Legal Report, July 2012

Trela White, Esq.
Palm Beach County League of Cities

  1.     City of Palm Bay vs. Wells Fargo Bank, N.A.,

Case Number SC11-830Superiority of Code Enforcement Liens.

 Question was certified to the Supreme Court as to whether under Article VIII, Section 2(b), FL. Const, Section 166.021, F.S. and Cp. 162, F.S. a municipality has the authority to enact an ordinance stating that its code enforcement liens, created pursuant to a code enforcement order and recorded in the public records are superior in dignity to prior recorded mortgages.  The Fifth (5th) District Court of Appeal ruled that although municipalities have broad home rule powers, they may not enact ordinances that conflict with state statutes.  Florida Statues provide that recorded instruments with a lower register number (i.e. recorded earlier) will have priority over one with a higher number (recorded later).  Thus, the 5th DCA found that the ordinance enacted by Palm Bay granting its code enforcement lien superiority over all liens except taxes was in violation of state law and was therefore invalid.  Oral argument was held before the Florida Supreme Court on April 11, 2012.  No order has been issued to date. 

2.     City of Orlando and Lasercraft, Inc. vs. Michael Udowychenko, etc.

Case Number 5D11-720Red Light Cameras. 

The Fifth (5th) District Court of Appeals affirmed the trial court’s ruling against the City of Orlando stating that local enforcement of traffic signal violations by cameras is preempted by state law.  This decision conflicts with the Third (3rd) District Court of Appeals’ opinion in City of Aventura vs. Masone, Case Number 2011WL5964359 (Fla. App. 3 Dist.) which upheld Aventura’s red light camera ordinance.  Conflict between the City of Aventura and City of Orlando cases has been certified to the Supreme Court. 

*Note:  These cases only apply to those red light camera ordinances in effect prior to the enactment of the state law on this subject. 

3.     Town of Gulf Stream et al vs. Palm Beach County, and Sharon R. Bock, as Clerk

      and Comptroller of Palm Beach County, Intervenor

Case Number 502011CA017953XXXXMB.  Inspector General Funding Lawsuit. 

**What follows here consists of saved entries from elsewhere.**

import Summits.BirchSwinnertonDyer.BirchSwinnertonDyer.Theorems.AdditiveBranchIMCGordTwoRankOneUnitCoeff
import Summits.BirchSwinnertonDyer.BirchSwinnertonDyer.Theorems.AdditiveBranchIMCGordTwoRankOneVisibilityRecord205623g1
import Summits.BirchSwinnertonDyer.BirchSwinnertonDyer.Theorems.AdditiveBranchIMCGordTwoRankOneVisibilityRecord355392y1
import Summits.BirchSwinnertonDyer.BirchSwinnertonDyer.Theorems.AdditiveBranchIMCGordTwoRankOneVisibilityRecord417024bc1
import Summits.BirchSwinnertonDyer.BirchSwinnertonDyer.Theorems.AdditiveBranchIMCGordTwoRankOneVisibilityRecord449352f1
import HarnessLib

/-!
# Crux `GordTwoRankOne` (item 19358): `BSD(E,3)` BY NAME on the four CONTENT-window keys with visibility records —
# one theorem per key, binders = cite-only facts + the two-engine `A′(E,3) ≠ 0` + Cremona data + the displayed `3`-congruence

Cell `bsd-addord`, seat `bsd-addord-k1-c3` (D-0074 row B2), gen 7. HONEST FRAMING: nothing here proves the Birch–Swinnerton-Dyer
conjecture or the crux; THEOREMS ONLY; per pair (an OFFER shape for referee A); NOT a class theorem; nothing booked by this file.

## What

* `classX4Gord_bsdp_rankOne_three_of_katoHalf_of_branchCoeffOneNeZero_of_lower` — the booking door of
  `…GordTwoRankOneVisibilityBooking.lean` (sibling, same upper-half chain) with the LOWER half taken as a hypothesis `MissingLowerBoundAt W 3` (so that a per-pair KERNEL
  record plugs in directly); UPPER half = Kato half-eigenspace reading `hK` + the cyclotomic-line identity (cite-only `hCyc hArt h73 hWald hmod
  hmodD hmodN hGZK`) + Schneider from the weak certificate `A′(E,3) ≠ 0`.
* `bsdp_c<E>_3_of_congr` for `E ∈ {205623g1, 355392y1, 417024bc1, 449352f1}`: `BSD(E,3)` from the cite-only facts `hK hCT hCyc hArt h73 hWald
  hmod hmodD hmodN hGZK`, the data-level flags `ClassX4Gord W 3`, `Surj W 3`, `r_an = 1` (Cremona / the cell's census), the EXACT datum
  `#Ш(E)_an = q`, `ord₃ q ≤ 2` (Cremona: `#Ш_an = 9`), the two-engine certificate `BranchCoeffOneNeZeroAt W 3` (p = 3 engine tier, gz5-p3 engines
  byte-identical, k1-c3 g7 kit j264576/j264578), and the displayed `3`-congruence `θ : F[3] ⥲ E[3]` of the record's partner `F` — the LOWER half
  being the kernel record `missingLowerBoundAt_c<E>_3_of_congr`.
-/

set_option autoImplicit false
set_option linter.dupNamespace false

noncomputable section

open scoped Classical MatrixGroups ModularForm NumberField
open CongruenceSubgroup WeierstrassCurve NumberField IsDedekindDomain Field
  Literature.NumberTheory.EllipticCurves Literature.NumberTheory.EllipticCurves.ModularForms
  Literature.NumberTheory.EllipticCurves.GreenbergVatsal2000
  Literature.NumberTheory.EllipticCurves.Rank1Residual
  Literature.NumberTheory.EllipticCurves.Rank1Residual.Typed
  Literature.NumberTheory.EllipticCurves.Delbourgo2002
  Literature.NumberTheory.EllipticCurves.Disegni2017
  Literature.NumberTheory.GaloisRepresentations
  Summit.BirchSwinnertonDyer.Rank1Residual.AdditivePotMult
  Summit.BirchSwinnertonDyer.Rank1Residual.Additive
  Summit.BirchSwinnertonDyer.Rank1Residual.GaloisImage

namespace Summit.BirchSwinnertonDyer.BirchSwinnertonDyer.Theorems.AdditiveBranchIMCGordTwoRankOne

open Summit.BirchSwinnertonDyer.BirchSwinnertonDyer.Theorems.AdditiveBranchIMCGordTwoRankOneVisibility

/-- **X4♯(G-ord) ∩ surj at `p = 3`, `r_an(E) = 1`: `BSD(E,3)` from the Kato half, the cite-only facts, `A′(E,3) ≠ 0` and a GIVEN lower half
`MissingLowerBoundAt W 3`** (the socket a per-pair visibility / descent record plugs into). UPPER half verbatim as
`classX4Gord_bsdp_rankOne_three_of_katoHalf_of_branchCoeffOneNeZero_of_twoWitnesses`. Per pair; NOT a class theorem; nothing booked.
[cite: Kato2004Asterisque, Thm. 17.4 (3) (p. 273)] [cite: Wuthrich2014, Thm. 16 (p. 397)] [cite: Delbourgo2002, Theorem (B), Example (p. 40)]
[cite: Disegni2017, Theorem A/B (arXiv v3 PDF 7–9)] [cite: Miller2011LMS, Def. 1.1] -/
theorem classX4Gord_bsdp_rankOne_three_of_katoHalf_of_branchCoeffOneNeZero_of_lower
    [Fact (Nat.Prime 3)] {W : WeierstrassCurve ℚ} [W.IsElliptic] [W.IsGloballyMinimal]
    (hK : Wuthrich2014.kato_halfEigenCharIdeal_dvd_cyclotomicPrime_of_surjective)
    (hCyc : delbourgoDatum_cycLineGrossZagier)
    (hArt : rankinSelbergEulerProductHecke_baseChangeDirichlet_eq) (h73 : GrossZagier1986_thm_I_7_3)
    (hWald : waldspurger_exists_heegnerField_twist_ne_zero)
    (hmod : hasEntireLFunction_rat) (hmodD : nonempty_modularParametrizationData)
    (hmodN : exists_isNewformOf) (hGZK : rank_eq_analyticRank_of_analyticRank_le_one)
    (hX : ClassX4Gord W 3) (hsurj : Surj W 3) (hr : W.analyticRank = 1) (hne : BranchCoeffOneNeZeroAt W 3)
    (hl : MissingLowerBoundAt W 3) : BSDp W 3 := by
  have hp4 : (3 : ℕ) % 4 = 3 := by norm_num
  have hp2 : (3 : ℕ) ≠ 2 := by norm_num
  have hcm : ¬ W.HasCM := not_hasCM_of_surj_of_ne_two hp2 hsurj
  have he : semistabilityIndex W 3 = 2 :=
    semistabilityIndex_eq_two_of_typeG_three W hX.typeGOrd.typeG hX.addv.2
  obtain ⟨V, iV, iVm, C, hV, hC⟩ := hX.exists_goodOrd_pStar_twist_model W 3 he
  have hordin : IsOrdinaryAt V 3 := ⟨hV.1, hV.2⟩
  haveI : NeZero (V.conductorNorm ℤ) := ⟨(V.conductorNorm_pos_holds).ne'⟩
  obtain ⟨Dm⟩ := hmodD V
  obtain ⟨ϖ, -, hϖ⟩ := exists_rat_mul_imaginaryPeriodRat_eq_minusPeriod Dm
  obtain ⟨Dh, hB, u, q, hlead, hpgz⟩ := exists_datum_identity_three_of_facts hCyc hArt h73 hWald hmod hmodD
    hmodN hGZK hX.addv.2 hX.typeGOrd hcm hr V C hV hC Dm.isNewformOf ϖ hϖ
  have hSch : SchneiderConjecture Dh :=
    schneiderConjecture_of_identity_of_branchCoeffOneNeZero_odd hp4 hne V C hC hordin Dm.f Dm.isNewformOf ϖ
      hϖ hpgz
  have hu : MissingUpperBoundAt W 3 :=
    classX4Gord_missingUpperBoundAt_rankOne_of_katoHalf_of_identity_odd hK hGZK hmod hX hp4 hsurj hr hB hSch V hV
      C hC Dm.isNewformOf ϖ hϖ hlead hpgz
  exact bsdp_of_missingPPartAt W 3 hGZK (by rw [hr]) (missingPPartAt_of_lower_of_upper W 3 hl hu)

/-- **`BSD(E,3)` for `E = 205623g1` BY NAME** — cite-only `hK hCT hCyc hArt h73 hWald hmod hmodD hmodN hGZK`; data-level flags `ClassX4Gord W 3`,
`Surj W 3`, `r_an = 1` (the cell's census / Cremona); the EXACT datum `#Ш(E)_an = q`, `ord₃ q ≤ 2` (Cremona `#Ш_an = 9`); the two-engine weak
certificate `A′(E,3) ≠ 0` (`hne`); the displayed `3`-congruence `θ : F[3] ⥲ E[3]` with `F = 159929a1`; LOWER half = the kernel record
`missingLowerBoundAt_c205623g1_3_of_congr`. Per pair; NOT a class theorem; nothing booked. [cite: CremonaMazur2000, §3]
[cite: Kato2004Asterisque, Thm. 17.4 (3) (p. 273)] [cite: Miller2011LMS, Def. 1.1] [cite: Cremona2006, Table 1 (Cremona labels 205623g1, 159929a1)] -/
theorem bsdp_c205623g1_3_of_congr
    (hK : Wuthrich2014.kato_halfEigenCharIdeal_dvd_cyclotomicPrime_of_surjective)
    (hCT : exists_casselsTate_pairing (K := ℚ)) (hCyc : delbourgoDatum_cycLineGrossZagier)
    (hArt : rankinSelbergEulerProductHecke_baseChangeDirichlet_eq) (h73 : GrossZagier1986_thm_I_7_3)
    (hWald : waldspurger_exists_heegnerField_twist_ne_zero)
    (hmod : hasEntireLFunction_rat) (hmodD : nonempty_modularParametrizationData)
    (hmodN : exists_isNewformOf) (hGZK : rank_eq_analyticRank_of_analyticRank_le_one)
    {W F : WeierstrassCurve ℚ} [W.IsElliptic] [W.IsGloballyMinimal] [F.IsElliptic] [F.IsGloballyMinimal]
    (hWeq : W = ⟨0, 0, 1, -4269, -107357⟩) (hFeq : F = ⟨1, 1, 1, -111, 10⟩)
    (hX : ClassX4Gord W 3) (hsurj : Surj W 3) (hr1 : W.analyticRank = 1) (hne : BranchCoeffOneNeZeroAt W 3)
    {q : ℚ} (hq : shaAn W = (q : ℂ)) (hv : padicValRat 3 q ≤ 2)
    (θ : geomTorsion F (3 : ℤ) ≃+ geomTorsion W (3 : ℤ))
    (hθ : ∀ (σ : Field.absoluteGaloisGroup ℚ) (P : geomTorsion F (3 : ℤ)), θ (σ • P) = σ • θ P) : BSDp W 3 :=
  haveI : Fact (Nat.Prime 3) := ⟨by norm_num⟩
  classX4Gord_bsdp_rankOne_three_of_katoHalf_of_branchCoeffOneNeZero_of_lower hK hCyc hArt h73 hWald hmod hmodD hmodN hGZK
    hX hsurj hr1 hne (missingLowerBoundAt_c205623g1_3_of_congr hCT hGZK hWeq hFeq hr1 hq hv θ hθ)

/-- **`BSD(E,3)` for `E = 355392y1` BY NAME** — cite-only `hK hCT hCyc hArt h73 hWald hmod hmodD hmodN hGZK`; data-level flags `ClassX4Gord W 3`,
`Surj W 3`, `r_an = 1` (the cell's census / Cremona); the EXACT datum `#Ш(E)_an = q`, `ord₃ q ≤ 2` (Cremona `#Ш_an = 9`); the two-engine weak
certificate `A′(E,3) ≠ 0` (`hne`); the displayed `3`-congruence `θ : F[3] ⥲ E[3]` with `F = 355392a1`; LOWER half = the kernel record
`missingLowerBoundAt_c355392y1_3_of_congr`. Per pair; NOT a class theorem; nothing booked. [cite: CremonaMazur2000, §3]
[cite: Kato2004Asterisque, Thm. 17.4 (3) (p. 273)] [cite: Miller2011LMS, Def. 1.1] [cite: Cremona2006, Table 1 (Cremona labels 355392y1, 355392a1)] -/
theorem bsdp_c355392y1_3_of_congr
    (hK : Wuthrich2014.kato_halfEigenCharIdeal_dvd_cyclotomicPrime_of_surjective)
    (hCT : exists_casselsTate_pairing (K := ℚ)) (hCyc : delbourgoDatum_cycLineGrossZagier)
    (hArt : rankinSelbergEulerProductHecke_baseChangeDirichlet_eq) (h73 : GrossZagier1986_thm_I_7_3)
    (hWald : waldspurger_exists_heegnerField_twist_ne_zero)
    (hmod : hasEntireLFunction_rat) (hmodD : nonempty_modularParametrizationData)
    (hmodN : exists_isNewformOf) (hGZK : rank_eq_analyticRank_of_analyticRank_le_one)
    {W F : WeierstrassCurve ℚ} [W.IsElliptic] [W.IsGloballyMinimal] [F.IsElliptic] [F.IsGloballyMinimal]
    (hWeq : W = ⟨0, 0, 0, -259500, -50924752⟩) (hFeq : F = ⟨0, 0, 0, -1884, 23024⟩)
    (hX : ClassX4Gord W 3) (hsurj : Surj W 3) (hr1 : W.analyticRank = 1) (hne : BranchCoeffOneNeZeroAt W 3)
    {q : ℚ} (hq : shaAn W = (q : ℂ)) (hv : padicValRat 3 q ≤ 2)
    (θ : geomTorsion F (3 : ℤ) ≃+ geomTorsion W (3 : ℤ))
    (hθ : ∀ (σ : Field.absoluteGaloisGroup ℚ) (P : geomTorsion F (3 : ℤ)), θ (σ • P) = σ • θ P) : BSDp W 3 :=
  haveI : Fact (Nat.Prime 3) := ⟨by norm_num⟩
  classX4Gord_bsdp_rankOne_three_of_katoHalf_of_branchCoeffOneNeZero_of_lower hK hCyc hArt h73 hWald hmod hmodD hmodN hGZK
    hX hsurj hr1 hne (missingLowerBoundAt_c355392y1_3_of_congr hCT hGZK hWeq hFeq hr1 hq hv θ hθ)

/-- **`BSD(E,3)` for `E = 417024bc1` BY NAME** — cite-only `hK hCT hCyc hArt h73 hWald hmod hmodD hmodN hGZK`; data-level flags `ClassX4Gord W 3`,
`Surj W 3`, `r_an = 1` (the cell's census / Cremona); the EXACT datum `#Ш(E)_an = q`, `ord₃ q ≤ 2` (Cremona `#Ш_an = 9`); the two-engine weak
certificate `A′(E,3) ≠ 0` (`hne`); the displayed `3`-congruence `θ : F[3] ⥲ E[3]` with `F = 46336j1`; LOWER half = the kernel record
`missingLowerBoundAt_c417024bc1_3_of_congr`. Per pair; NOT a class theorem; nothing booked. [cite: CremonaMazur2000, §3]
[cite: Kato2004Asterisque, Thm. 17.4 (3) (p. 273)] [cite: Miller2011LMS, Def. 1.1] [cite: Cremona2006, Table 1 (Cremona labels 417024bc1, 46336j1)] -/
theorem bsdp_c417024bc1_3_of_congr
    (hK : Wuthrich2014.kato_halfEigenCharIdeal_dvd_cyclotomicPrime_of_surjective)
    (hCT : exists_casselsTate_pairing (K := ℚ)) (hCyc : delbourgoDatum_cycLineGrossZagier)
    (hArt : rankinSelbergEulerProductHecke_baseChangeDirichlet_eq) (h73 : GrossZagier1986_thm_I_7_3)
    (hWald : waldspurger_exists_heegnerField_twist_ne_zero)
    (hmod : hasEntireLFunction_rat) (hmodD : nonempty_modularParametrizationData)
    (hmodN : exists_isNewformOf) (hGZK : rank_eq_analyticRank_of_analyticRank_le_one)
    {W F : WeierstrassCurve ℚ} [W.IsElliptic] [W.IsGloballyMinimal] [F.IsElliptic] [F.IsGloballyMinimal]
    (hWeq : W = ⟨0, 0, 0, -5616984, -5123926528⟩) (hFeq : F = ⟨0, -1, 0, -45, 181⟩)
    (hX : ClassX4Gord W 3) (hsurj : Surj W 3) (hr1 : W.analyticRank = 1) (hne : BranchCoeffOneNeZeroAt W 3)
    {q : ℚ} (hq : shaAn W = (q : ℂ)) (hv : padicValRat 3 q ≤ 2)
    (θ : geomTorsion F (3 : ℤ) ≃+ geomTorsion W (3 : ℤ))
    (hθ : ∀ (σ : Field.absoluteGaloisGroup ℚ) (P : geomTorsion F (3 : ℤ)), θ (σ • P) = σ • θ P) : BSDp W 3 :=
  haveI : Fact (Nat.Prime 3) := ⟨by norm_num⟩
  classX4Gord_bsdp_rankOne_three_of_katoHalf_of_branchCoeffOneNeZero_of_lower hK hCyc hArt h73 hWald hmod hmodD hmodN hGZK
    hX hsurj hr1 hne (missingLowerBoundAt_c417024bc1_3_of_congr hCT hGZK hWeq hFeq hr1 hq hv θ hθ)

/-- **`BSD(E,3)` for `E = 449352f1` BY NAME** — cite-only `hK hCT hCyc hArt h73 hWald hmod hmodD hmodN hGZK`; data-level flags `ClassX4Gord W 3`,
`Surj W 3`, `r_an = 1` (the cell's census / Cremona); the EXACT datum `#Ш(E)_an = q`, `ord₃ q ≤ 2` (Cremona `#Ш_an = 9`); the two-engine weak
certificate `A′(E,3) ≠ 0` (`hne`); the displayed `3`-congruence `θ : F[3] ⥲ E[3]` with `F = 449352b1`; LOWER half = the kernel record
`missingLowerBoundAt_c449352f1_3_of_congr`. Per pair; NOT a class theorem; nothing booked. [cite: CremonaMazur2000, §3]
[cite: Kato2004Asterisque, Thm. 17.4 (3) (p. 273)] [cite: Miller2011LMS, Def. 1.1] [cite: Cremona2006, Table 1 (Cremona labels 449352f1, 449352b1)] -/
theorem bsdp_c449352f1_3_of_congr
    (hK : Wuthrich2014.kato_halfEigenCharIdeal_dvd_cyclotomicPrime_of_surjective)
    (hCT : exists_casselsTate_pairing (K := ℚ)) (hCyc : delbourgoDatum_cycLineGrossZagier)
    (hArt : rankinSelbergEulerProductHecke_baseChangeDirichlet_eq) (h73 : GrossZagier1986_thm_I_7_3)
    (hWald : waldspurger_exists_heegnerField_twist_ne_zero)
    (hmod : hasEntireLFunction_rat) (hmodD : nonempty_modularParametrizationData)
    (hmodN : exists_isNewformOf) (hGZK : rank_eq_analyticRank_of_analyticRank_le_one)
    {W F : WeierstrassCurve ℚ} [W.IsElliptic] [W.IsGloballyMinimal] [F.IsElliptic] [F.IsGloballyMinimal]
    (hWeq : W = ⟨0, 0, 0, -917427, 284976542⟩) (hFeq : F = ⟨0, 0, 0, -6636, 208244⟩)
    (hX : ClassX4Gord W 3) (hsurj : Surj W 3) (hr1 : W.analyticRank = 1) (hne : BranchCoeffOneNeZeroAt W 3)
    {q : ℚ} (hq : shaAn W = (q : ℂ)) (hv : padicValRat 3 q ≤ 2)
    (θ : geomTorsion F (3 : ℤ) ≃+ geomTorsion W (3 : ℤ))
    (hθ : ∀ (σ : Field.absoluteGaloisGroup ℚ) (P : geomTorsion F (3 : ℤ)), θ (σ • P) = σ • θ P) : BSDp W 3 :=
  haveI : Fact (Nat.Prime 3) := ⟨by norm_num⟩
  classX4Gord_bsdp_rankOne_three_of_katoHalf_of_branchCoeffOneNeZero_of_lower hK hCyc hArt h73 hWald hmod hmodD hmodN hGZK
    hX hsurj hr1 hne (missingLowerBoundAt_c449352f1_3_of_congr hCT hGZK hWeq hFeq hr1 hq hv θ hθ)

end Summit.BirchSwinnertonDyer.BirchSwinnertonDyer.Theorems.AdditiveBranchIMCGordTwoRankOne

end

Complaint for declaratory relief was filed on November 14, 2011 by fifteen (15) municipalities challenging the method of funding the Inspector General program.  The Village of Wellington withdrew on April 12, 2012.  The Ch.164 dispute resolution process was followed by the parties and an amended ordinance was submitted to the County after a joint drafting effort was undertaken by representatives from both the County and the cities in an attempt to amicably settle the case.  The amendments proposed by means of the joint effort were unanimously rejected by the Board of County Commissioners of Palm Beach County.  A formal Mediation was held on May 18, 2012 with Mediator, Steven A. Mayans in accordance with the mandates set forth in Cp.164, F.S.  Such mediation resulted in impasse and the previous abatement was lifted to allow the matter to proceed to court.  On June 7, 2012 the Inspector General filed a Motion to Intervene.  This motion was opposed by the County, the cities and the Clerk of the Courts on several grounds.  A hearing on the matter was scheduled for Friday July 6, 2012 but was cancelled due to the Order of Disqualification entered by the assigned Judge, Sandra K. McSorley.  The Honorable Catherine Brunson has now been assigned to this case. 

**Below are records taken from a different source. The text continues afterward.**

/-!
# `IKLinearTransport` (route `CardyIKTransport`, stmt-CriticalPhenomena-5076) is FALSE without the
# axis bits of the gauge and without the endpoint slack of the crude event

Load-bearing certificates for the crux `CardyIKTransport.IKLinearTransport` (cdisprove unit, refuter
`refuter-cdisprove-stmt-CriticalPhenomena-5076-0`), "any proof must use H" form; each mutated
statement is the verbatim crux with one sub-term deleted, INLINED in the type of its refutation (no named
`Prop` is introduced for a false statement; the mutated families are `PnoAxisV` / `PnoSlack`):

* `iKLinearTransport_false_without_axisBits` — the two fair AXIS
  BIT fields `ω.1, ω.2.1` deleted from the colour rule (colour = bare prefix parity of the plaquette
  defects). Mechanism: the colour field then has a deterministic WHITE CROSS on the coordinate axes at
  every mesh (`not_blkNA_of_eq_zero`); in the conformal rectangle `R₀ = (1-i)·(𝔻; 1, i, -1, -i)` the
  arcs `0`/`2` lie in `{re ≥ 1}` / `{re ≤ -1}`, so for `0 < δ < 1/2` a crude crossing walk would have
  to enter the white column `{v 0 = 0}` (`exists_adj_zero`, discrete intermediate value along the
  walk): the event is EMPTY, `P ≡ 0` on `(0, 1/2)`, against `not_conjugateToTri_of_tendsto`.
  MORAL: the axis bits are what randomises the gauge (translation invariance; free corner-field box
  marginals); a proof cannot treat them as decoration.
* `iKLinearTransport_false_without_slack` — the `2δ` endpoint slack of
  `embDomainCrossing` deleted (endpoints ON the arcs): the event is void for every `R, δ` because the
  arcs lie in the frontier of the OPEN carrier (`noSlack_not_mem`). MORAL: the statement's content
  sits in the slack convention of the crude event.

These are certificates about the SHAPE of the model/event, not evidence against `IKLinearTransport`
itself, which resists (work file `Cruxes/IKLinearTransport/Disproof.lean`, §4).
-/

noncomputable section

namespace Summit.CriticalPhenomena.CardyFormulaZ2.Theorems.IKLinearTransport.Negative

open scoped Classical
open Filter Topology Set MeasureTheory
open Literature.Probability.Percolation Literature.Probability.LatticeModels
open Literature.Probability.RandomPlanarGeometry

/-! ## §3 Load-bearing analysis: hypotheses of the MODEL that any proof must use -/

/-- The five-fold bit space of the explicit gauge. [folklore] -/
abbrev Ω : Type := Set ℤ × (Set ℤ × (Set (Site 2) × (Set (Site 2) × Set (Site 2))))

/-- The gauge measure (verbatim). [folklore] -/
def μ5 : Measure Ω :=
  (Literature.Probability.Percolation.sitePercolation ℤ Literature.Probability.Percolation.half).prod ((Literature.Probability.Percolation.sitePercolation ℤ Literature.Probability.Percolation.half).prod ((Literature.Probability.Percolation.sitePercolation (Literature.Probability.LatticeModels.Site 2) (Set.projIcc (0:ℝ) 1 zero_le_one (2 * Real.sqrt 3 - 3))).prod ((Literature.Probability.Percolation.sitePercolation (Literature.Probability.LatticeModels.Site 2) Literature.Probability.Percolation.half).prod (Literature.Probability.Percolation.sitePercolation (Literature.Probability.LatticeModels.Site 2) Literature.Probability.Percolation.half))))

/-- Plaquette parity field (verbatim, `S = univ`). [folklore] -/
def parU (ω : Ω) (f : Site 2) : Prop :=
  (f 0 ∈ (Set.univ : Set ℤ) ∧ f ∈ ω.2.2.1) ∨ (f 0 ∉ (Set.univ : Set ℤ) ∧ f ∈ ω.2.2.2.1)

/-- Anti-diagonal flags (verbatim, `S = univ`). [folklore] -/
def antiU (ω : Ω) (f : Site 2) : Prop := f 0 ∉ (Set.univ : Set ℤ) ∨ f ∈ ω.2.2.2.2

/-- The square embedding of the cells (verbatim). [folklore] -/
def sqEmb : Site 2 → ℂ := fun v : Site 2 => ((v 0 : ℝ) : ℂ) + ((v 1 : ℝ) : ℂ) * Complex.I

/-! ### §3a Without the axis bits: a deterministic white cross kills the crux -/

/-- MUTATION 1 — the crux with the two fair AXIS BIT fields switched off: the colour of the cell
`v` is the bare prefix parity of the plaquette defects in the rectangle between `0` and `v` (the
`Xor (v 0 ∈ ω.1) (Xor (v 1 ∈ ω.2.1) ·)` wrapper deleted; everything else verbatim). This is the
mutated FAMILY; the mutated statement is inlined in `iKLinearTransport_false_without_axisBits`. [folklore] -/
def PnoAxisV : ConformalRectangle → ℝ → ℝ := (fun R => let μ := (Literature.Probability.Percolation.sitePercolation ℤ Literature.Probability.Percolation.half).prod ((Literature.Probability.Percolation.sitePercolation ℤ Literature.Probability.Percolation.half).prod ((Literature.Probability.Percolation.sitePercolation (Literature.Probability.LatticeModels.Site 2) (Set.projIcc (0:ℝ) 1 zero_le_one (2 * Real.sqrt 3 - 3))).prod ((Literature.Probability.Percolation.sitePercolation (Literature.Probability.LatticeModels.Site 2) Literature.Probability.Percolation.half).prod (Literature.Probability.Percolation.sitePercolation (Literature.Probability.LatticeModels.Site 2) Literature.Probability.Percolation.half)))); let par : (Set ℤ × (Set ℤ × (Set (Literature.Probability.LatticeModels.Site 2) × (Set (Literature.Probability.LatticeModels.Site 2) × Set (Literature.Probability.LatticeModels.Site 2))))) → Literature.Probability.LatticeModels.Site 2 → Prop := fun ω f => (f 0 ∈ (Set.univ : Set ℤ) ∧ f ∈ ω.2.2.1) ∨ (f 0 ∉ (Set.univ : Set ℤ) ∧ f ∈ ω.2.2.2.1); let blk : (Set ℤ × (Set ℤ × (Set (Literature.Probability.LatticeModels.Site 2) × (Set (Literature.Probability.LatticeModels.Site 2) × Set (Literature.Probability.LatticeModels.Site 2))))) → Literature.Probability.LatticeModels.Site 2 → Prop := fun ω v => Odd ((Finset.filter (fun f : ℤ × ℤ => par ω ![f.1, f.2]) (Finset.Ico (min 0 (v 0)) (max 0 (v 0)) ×ˢ Finset.Ico (min 0 (v 1)) (max 0 (v 1)))).card); let anti : (Set ℤ × (Set ℤ × (Set (Literature.Probability.LatticeModels.Site 2) × (Set (Literature.Probability.LatticeModels.Site 2) × Set (Literature.Probability.LatticeModels.Site 2))))) → Literature.Probability.LatticeModels.Site 2 → Prop := fun ω f => f 0 ∉ (Set.univ : Set ℤ) ∨ f ∈ ω.2.2.2.2; let edges : (Set ℤ × (Set ℤ × (Set (Literature.Probability.LatticeModels.Site 2) × (Set (Literature.Probability.LatticeModels.Site 2) × Set (Literature.Probability.LatticeModels.Site 2))))) → Literature.Probability.Percolation.BondConfig (Literature.Probability.LatticeModels.Site 2) := fun ω => {e | ∃ u v, e = s(u, v) ∧ blk ω u ∧ blk ω v ∧ (v = u + ![1, 0] ∨ v = u + ![0, 1] ∨ (v = u + ![1, 1] ∧ ¬ anti ω u) ∨ (v = u + ![1, -1] ∧ anti ω (u + ![0, -1])))}; fun δ : ℝ => μ.real {ω | edges ω ∈ Literature.Probability.Percolation.embDomainCrossing (fun v : Literature.Probability.LatticeModels.Site 2 => ((v 0 : ℝ) : ℂ) + ((v 1 : ℝ) : ℂ) * Complex.I) R.carrier δ (R.arc 0) (R.arc 2)})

4.     Palm Beach County Commission on Ethics:  Recent Advisory opinions.

    • a.      RQO 12-034:  The COE held that credit card rewards points received by a government official or employee for booking a hotel stay are not a special financial benefit to that official or employee so long as the rewards points program is offered to the general public.  For these same reasons, the rewards points are not reportable gifts.  The rewards points also are not reportable gifts if they are given in exchange for picking a particular hotel.  Under these circumstances, the rewards points are, in essence, consideration for choosing a particular hotel. 
    • b.     RQO 12-036:  The COE held that a spouse or other family member’s stay in a hotel room with a public employee for free does not constitute a prohibited special financial benefit to the spouse or family member not shared by similarly situated members of the general public so long as the hotel does not charge extra for the spouse or family member to be in the room.  For example, if the hotel charges extra for double occupancy versus single occupancy, then the spouse needs to pay for their share of the room.  The COE also held that a spouse’s sharing in a complimentary hotel stay is not a prohibited gift so long as there is no additional benefit to the spouse (i.e. no extra fees for double occupancy or no upgrades to accommodate additional person). 
    • c.      RQO 12-037:  The COE held that a gift received by a spouse is not an indirect gift to the public official or employee so long as there is no nexus or relationship between the gift being given and the public employment.  The COE has adopted the Florida Administrative Code’s criteria for determining whether a gift is an indirect gift to a public official or employee.  The COE has also added additional criteria, which are indicative of indirect gifts.